Segment Start: Data in this exercise

import Summits.CriticalPhenomena.PercolationContinuityZ3.Theorems.Transplant.SkelFrm1RootHoldsQCKVOfLe
import Summits.CriticalPhenomena.PercolationContinuityZ3.Theorems.Transplant.SkelFrm1RootHoldsQDKVOfLe
import Summits.CriticalPhenomena.PercolationContinuityZ3.Theorems.Transplant.SkelFrmBChoiceRootReadX2
import Summits.CriticalPhenomena.PercolationContinuityZ3.Theorems.Transplant.SkelFrmBChoiceRootReadY
import Summits.CriticalPhenomena.PercolationContinuityZ3.Theorems.Transplant.SkelFrmBChoiceRootReadDefs
import Summits.CriticalPhenomena.PercolationContinuityZ3.Theorems.Transplant.SkelFrmBChoiceRootReadYk
import Summits.CriticalPhenomena.PercolationContinuityZ3.Theorems.Transplant.SkelFrmBChoiceRootDiamV
import Summits.CriticalPhenomena.PercolationContinuityZ3.Theorems.Transplant.SkelFrmBChoiceWindow3
import Summits.CriticalPhenomena.PercolationContinuityZ3.Theorems.Transplant.SkelFrmBChoiceDepth2
import Summits.CriticalPhenomena.PercolationContinuityZ3.Theorems.Transplant.SkelFrmBChoiceDepthYW
import Summits.CriticalPhenomena.PercolationContinuityZ3.Theorems.Transplant.SkelFrmBChoiceArrivalYW
import Summits.CriticalPhenomena.PercolationContinuityZ3.Theorems.Transplant.SkelFrmBChoiceReadNums3
import Summits.CriticalPhenomena.PercolationContinuityZ3.Theorems.Transplant.SkelFrm1RootGlueQVK
import Summits.CriticalPhenomena.PercolationContinuityZ3.Theorems.Transplant.SkelFrmBChoiceResidR
import HarnessLib

/-!
# N2 (frames-only node `SamePDropOfSkeletonFrm₁`, OPEN), (R) column: **THE TWO ROOT LEGS AT THE V CHOICES OF RECORD, AT THE ERA-3 WINDOWS, FROM
# SLOT FLOORS AND FIVE BOX-READING ROWS** — `NegB.rootLeg_fst_Q3V_of_rows`, `NegB.rootLeg_snd_Q3V_of_rows`

The `_of_le` wrappers `NegB.rootLegAt_frmQ3KV_fst/_snd_of_le` (SkelFrm1RootHoldsQCKVOfLe / QDKVOfLe) instantiated at the era-3 residual windows
`(qx, Wx) := (qxQ4, WxQ4)`, `(qxY, WxY) := (qxYQ4, WxYQ4)` (SkelFrmBChoiceWindow3) and depths `Z := ZD2` (SkelFrmBChoiceDepth2), `ZY := ZDYW`
(SkelFrmBChoiceDepthYW), with EVERY window / depth / (C)-value / reading-geometry binder discharged by name: `kgRes3_Q4`, `kgResY3_Q4`, `reach_le_ZD2`,
`reachY_le_ZDYW`, `farY_zero_le_tgtY0_W` (ArrivalYW), `XY_le_3` (CreepY3, `22·sL ≤ 100·sL`), `kgFar_zero_le_kgTgt0_4` (ReadNums3), the box compositions
`KS.hfoot₁_R/hfoot₂_R/hlastf_R` (RootReadX2) and `KS.hfoot₁_RY/hfoot₂_RY/hfoot₃_R/hlastf_RY` (RootReadY), and the planar diameter `NegB.hDm_R` (RootDiamV).
What is LEFT as hypotheses (generic in all seven slots `gv fv Pv (SUS ex mx) cv hv bv`): `200 ≤ κ.K₀` (node₂'s `Kmin`), the (R) slot floors at the
evaluated slots (`hgK hg2 hgR hfg hf`, six `hex…`, `hPx`, `hRs5` — stmt's ResidQV one-liners + `NegB.exR0_floors` at the tuple), and FIVE box-reading
rows BY NAME `KS.RowX1 / RowXA / RowX2 / RowYA` (SkelFrmBChoiceRootReadDefs p369201; proved at the tuple by stmt-g22's `SkelFrmBChoiceRootReadRows(Y)`,
lane INBOX 17:32–17:44Z); the root y′-corridor's own regions are read PER REGION inside (`KS.hfoot₃_Rk`, SkelFrmBChoiceRootReadYk, ruling (R-50)).  The (R) column Prop
`RootHoldsNQWFnLK LfQ Kmin (frmChoiceAllQ3V …)` then follows by `rootHoldsNQWFnLK_frmChoiceAllQ3V_of_axes` (SkelFrm1RootGlueQVK) in the node file.
NON-VACUITY (lead g11 standing order): every discharged binder is a landed/queued value row at the tuple; hypotheses = slot floors + five reading rows.
builds on p205010 (kernel theorem, internal audit signed; external expert review pending) — nothing in this file uses p205010; NOTHING is claimed
about the open node `SamePDropOfSkeletonFrm₁`.
Lane `prim-bschramm`, seat `prim-bschramm-p3` (gen 18; N2 design owner, (R) column owner); helper file (`--supports stmt-CriticalPhenomena-4575 --as helper`).
[cite: KozmaNitzan2024, §4 p. 28 ((32) at the root), Lemma 12 (pp. 23–25)]
-/

noncomputable section

open scoped Classical

namespace Summit.CriticalPhenomena.PercolationContinuityZ3.Theorems.Transplant

open MeasureTheory Literature.Probability.Percolation Literature.Probability.LatticeModels SimpleGraph KNCells KNLevels
open Literature.Barriers.CriticalPhenomena (graphBall)
open SkelConc (Consts)
open Skelφ (rootFrame shearUnit kgSL kgZ₀ kgZ₁ kgM₁ kgM₂ kgWm₂ kgWp₂ kgZY₀ kgZY₁ kgM₁Y kgM₂Y kgWm₂Y kgWp₂Y rdLo rdHi)
open Skelφ.StepI (DataN DataNS OutNS)
open Skel (winGraph)

namespace PlanarSkeletonFrm

namespace NegB

open Neg

variable {κ : Consts} {V : Type} [DecidableEq V] [Countable V] {G : SimpleGraph V} [G.LocallyFinite] {Φ : PlanarSkeletonFrm G} {t : V} {p : unitInterval}
  {hC : Φ.CylSubcritical p} {gv fv : Neg.FSlot} {Pv : PSlot} {ex mx : GSlot} {cv hv : CSlot} {bv : BSlot} {O : OutNS V} {q : unitInterval}

/-! ## §1 Small window facts at the era-3 residuals -/

/-- `3·sL ≤ qxYQ4 ≤ 20·sL` (`qxYQ4 = (19·sL)₊ + 42`, `sL ≥ 958`). [folklore] -/
theorem qxYQ4_rows (hAt : (choiceAtQ3V κ Φ t p Pv gv fv (SUS ex mx) cv hv bv hC).AtQNQ O q) :
    3 * (kgSL (nL κ Φ t p O.merged (gOf κ Φ t p O gv) (fOf κ Φ t p O fv)) (ℓL κ Φ t p O.merged (gOf κ Φ t p O gv) (fOf κ Φ t p O fv)) (hL κ Φ t p O.merged (gOf κ Φ t p O gv) (fOf κ Φ t p O fv))) ≤ ((qxYQ4 κ Φ t p O.merged (gOf κ Φ t p O gv) (fOf κ Φ t p O fv) : ℕ) : ℤ) ∧ ((qxYQ4 κ Φ t p O.merged (gOf κ Φ t p O gv) (fOf κ Φ t p O fv) : ℕ) : ℤ) ≤ 20 * (kgSL (nL κ Φ t p O.merged (gOf κ Φ t p O gv) (fOf κ Φ t p O fv)) (ℓL κ Φ t p O.merged (gOf κ Φ t p O gv) (fOf κ Φ t p O fv)) (hL κ Φ t p O.merged (gOf κ Φ t p O gv) (fOf κ Φ t p O fv))) := by
  have hN := eqNumL_of_atQ (atQ3_of_atQ3V hAt)
  have hsL := ML_sub_one_le_kgSL κ Φ t p O.merged (gOf κ Φ t p O gv) (fOf κ Φ t p O fv) hN
  have h960 := slack_floor_le_ML κ Φ t p O.merged (gOf κ Φ t p O gv)
  have hM : (959 : ℤ) ≤ ML κ Φ t p O.merged (gOf κ Φ t p O gv) := by exact_mod_cast (show 959 ≤ ML κ Φ t p O.merged (gOf κ Φ t p O gv) by omega)
  unfold qxYQ4
  push_cast
  rw [Int.toNat_of_nonneg (by linarith)]
  constructor <;> linarith

/-- `Rs + 34·n_L + 29·R′0 + 2 ≤ WxYQ4 = 96·n_L` and `45·n_L ≤ WxYQ4` (from `60(Rs+1) ≤ g ≤ M_L < n_L`, `40K·R′0 + 1 ≤ n_L`). [folklore] -/
theorem WxYQ4_rows (hAt : (choiceAtQ3V κ Φ t p Pv gv fv (SUS ex mx) cv hv bv hC).AtQNQ O q) (mk : ℕ)
    (hgK : gFloorKG κ Φ t p O.merged mk ≤ gOf κ Φ t p O gv) (hg2 : 40 * Neg.K κ * KS0.R'0 κ Φ t p O.merged mk ≤ gOf κ Φ t p O gv) (hgR : 60 * (KS.Rs t O.merged mk + 1) ≤ gOf κ Φ t p O gv) :
    KS.Rs t O.merged mk + 34 * (nL κ Φ t p O.merged (gOf κ Φ t p O gv) (fOf κ Φ t p O fv)) + 29 * KS0.R'0 κ Φ t p O.merged mk + 2 ≤ WxYQ4 κ Φ t p O.merged (gOf κ Φ t p O gv) (fOf κ Φ t p O fv) ∧ 45 * (nL κ Φ t p O.merged (gOf κ Φ t p O gv) (fOf κ Φ t p O fv)) ≤ WxYQ4 κ Φ t p O.merged (gOf κ Φ t p O gv) (fOf κ Φ t p O fv) ∧ WxYQ4 κ Φ t p O.merged (gOf κ Φ t p O gv) (fOf κ Φ t p O fv) ≤ 100 * (nL κ Φ t p O.merged (gOf κ Φ t p O gv) (fOf κ Φ t p O fv)) := by
  have hN := eqNumL_of_atQ (atQ3_of_atQ3V hAt)
  obtain ⟨hKR, -, -, hR1, hK, -⟩ := valsQ_floor κ Φ t p O.merged (gOf κ Φ t p O gv) (fOf κ Φ t p O fv) mk hN hgK hg2
  have hgML : gOf κ Φ t p O gv ≤ ML κ Φ t p O.merged (gOf κ Φ t p O gv) := (ML_le_ML κ Φ t p O.merged (gOf κ Φ t p O gv)).2
  have hMLn : ML κ Φ t p O.merged (gOf κ Φ t p O gv) < nL κ Φ t p O.merged (gOf κ Φ t p O gv) (fOf κ Φ t p O fv) := (ML_lt_nL κ Φ t p O.merged (gOf κ Φ t p O gv) (fOf κ Φ t p O fv)).1
  refine ⟨?_, by unfold WxYQ4; omega, by unfold WxYQ4; omega⟩
  have h1 : 60 * (KS.Rs t O.merged mk + 1) < nL κ Φ t p O.merged (gOf κ Φ t p O gv) (fOf κ Φ t p O fv) := lt_of_le_of_lt (hgR.trans hgML) hMLn
  have h2 : (40 : ℤ) * 29 * (KS0.R'0 κ Φ t p O.merged mk : ℕ) ≤ 40 * (Neg.K κ : ℤ) * (KS0.R'0 κ Φ t p O.merged mk : ℕ) := by
    have : (0 : ℤ) ≤ (KS0.R'0 κ Φ t p O.merged mk : ℕ) := by positivity
    nlinarith
  have h3 : 29 * (KS0.R'0 κ Φ t p O.merged mk) + 1 ≤ nL κ Φ t p O.merged (gOf κ Φ t p O gv) (fOf κ Φ t p O fv) := by
    have : (29 : ℤ) * (KS0.R'0 κ Φ t p O.merged mk : ℕ) + 1 ≤ (nL κ Φ t p O.merged (gOf κ Φ t p O gv) (fOf κ Φ t p O fv) : ℤ) := by linarith
    exact_mod_cast this
  unfold WxYQ4
  omega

Segment End: Data in this exercise

_Task brief_
Each line in the records above that contains the word "omega" must be copied.

_Response_
  have hM : (959 : ℤ) ≤ ML κ Φ t p O.merged (gOf κ Φ t p O gv) := by exact_mod_cast (show 959 ≤ ML κ Φ t p O.merged (gOf κ Φ t p O gv) by omega)
  refine ⟨?_, by unfold WxYQ4; omega, by unfold WxYQ4; omega⟩
  omega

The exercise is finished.